El filial del Illes Balears Palma Futsal B visita este sábado al CE Futsal Gestoria Luis Mataró con el objetivo de ascender a Segunda División. El jugador destaca la ambición y la tranquilidad del equipo ante el reto final.
El filial balear afronta el último paso hacia la Segunda División tras una temporada por encima de las expectativas
El jugador del Illes Balears Palma Futsal B, Magí, afronta con ilusión el partido más importante de la temporada para el filial balear. El conjunto visitará este sábado la pista del CE Futsal Gestoria Luis Mataró con el objetivo de completar el último paso hacia la Segunda División tras una campaña que ha superado las expectativas iniciales.
“Tenemos muchas ganas”, señaló el jugador, que reconoció que al inicio del curso no esperaban el nivel mostrado. Según explicó, el equipo quiere aprovechar la oportunidad y darlo todo en un encuentro que puede culminar el ascenso.
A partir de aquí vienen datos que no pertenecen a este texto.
import Summits.HubbardSuperconductivity.HubbardSuperconductivity.Theorems.AnisotropyChordTransferFibre3FinXDSideZ

/-!
# Route `AnisotropyChord` / H0 rotor rung: FIN per-`L` SIDE-CONDITION cell facts, `L = 12` (GM₃ cells 168–170)

Kernel facts `sdCellAnyZ 12 (49/50) 20 la lb (c, bn, aD) = true` (regime clause `mHole ≥ 0 ∧ facMI·η·(aD + b/(2+cos θ)) < c` on the cell, or vacuity), g5's `xbEval` objects, `decide +kernel`.
Prover seat `hubbard-h0-rotor-p3` g7; helper for piece A = stmt-HubbardSuperconductivity-23918 of rung 19089 (`--supports`, helper class).
WHAT THIS IS NOT: nothing here proves superconductivity in the Hubbard model (rotor TARGET as worded stays FALSE, g15 verdict); kernel facts /
assembly for ONE conditional reduction at one `L`.  No sorry.
-/

set_option linter.dupNamespace false
set_option autoImplicit false

namespace Summit.HubbardSuperconductivity.HubbardSuperconductivity.Theorems.AnisotropyChord.Transfer.Fibre3

namespace FinXD

/-- side-condition cell `[17635092182851503, 17846713289045723]` of `L = 12` (`cert`). [folklore] -/
theorem sd12_168 : sdCellAnyZ 12 (49/50 : ℚ) 20 17635092182851503 17846713289045723 ((9/20 : ℚ), (30 : ℕ), (1/20 : ℚ)) = true := by decide +kernel

/-- side-condition cell `[17846713289045723, 26770069933568585]` of `L = 12` (`num`). [folklore] -/
theorem sd12_169 : sdCellAnyZ 12 (49/50 : ℚ) 20 17846713289045723 26770069933568585 ((1 : ℚ), (1 : ℕ), (1 : ℚ)) = true := by decide +kernel

/-- side-condition cell `[26770069933568585, 31039053697696364]` of `L = 12` (`num`). [folklore] -/
theorem sd12_170 : sdCellAnyZ 12 (49/50 : ℚ) 20 26770069933568585 31039053697696364 ((1 : ℚ), (1 : ℕ), (1 : ℚ)) = true := by decide +kernel

end FinXD

end Summit.HubbardSuperconductivity.HubbardSuperconductivity.Theorems.AnisotropyChord.Transfer.Fibre3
Sin margen para la especulación
A pesar de la ventaja lograda en el partido de ida, el vestuario mantiene la cautela. La reciente eliminatoria ante el Albacete FS sirve como referencia para evitar cualquier exceso de confianza en un duelo decisivo.
Magí recordó que, incluso tras ganar el primer encuentro ante el conjunto manchego, el equipo salió a por la victoria en el segundo. En este sentido, aseguró que el rival competirá al máximo y que el objetivo del filial es volver a ganar para asegurar el ascenso.
Tranquilidad ante un reto histórico
El jugador también destacó la serenidad con la que el grupo afronta este tramo final de la temporada. A diferencia de otros aspirantes, el filial no comenzó el curso con la obligación de subir de categoría, un factor que considera positivo desde el punto de vista mental.
En sus declaraciones, mencionó que tanto Óscar como el capitán, Manolo, han insistido en que la presión recae en el conjunto catalán, que acumula varias temporadas disputando los playoffs con el objetivo del ascenso.
Un partido de máxima exigencia
Sobre el encuentro, Magí prevé un duelo similar al disputado en Son Moix. Espera un enfrentamiento de alta exigencia física y táctica, en el que el rival volverá a apostar por situaciones de uno contra uno.
El jugador indicó que el equipo intentará tener mayor control del balón respecto al partido de ida. Reconoció la dificultad del choque, aunque aseguró que el grupo está preparado para afrontar el desafío y completar el trabajo iniciado en casa.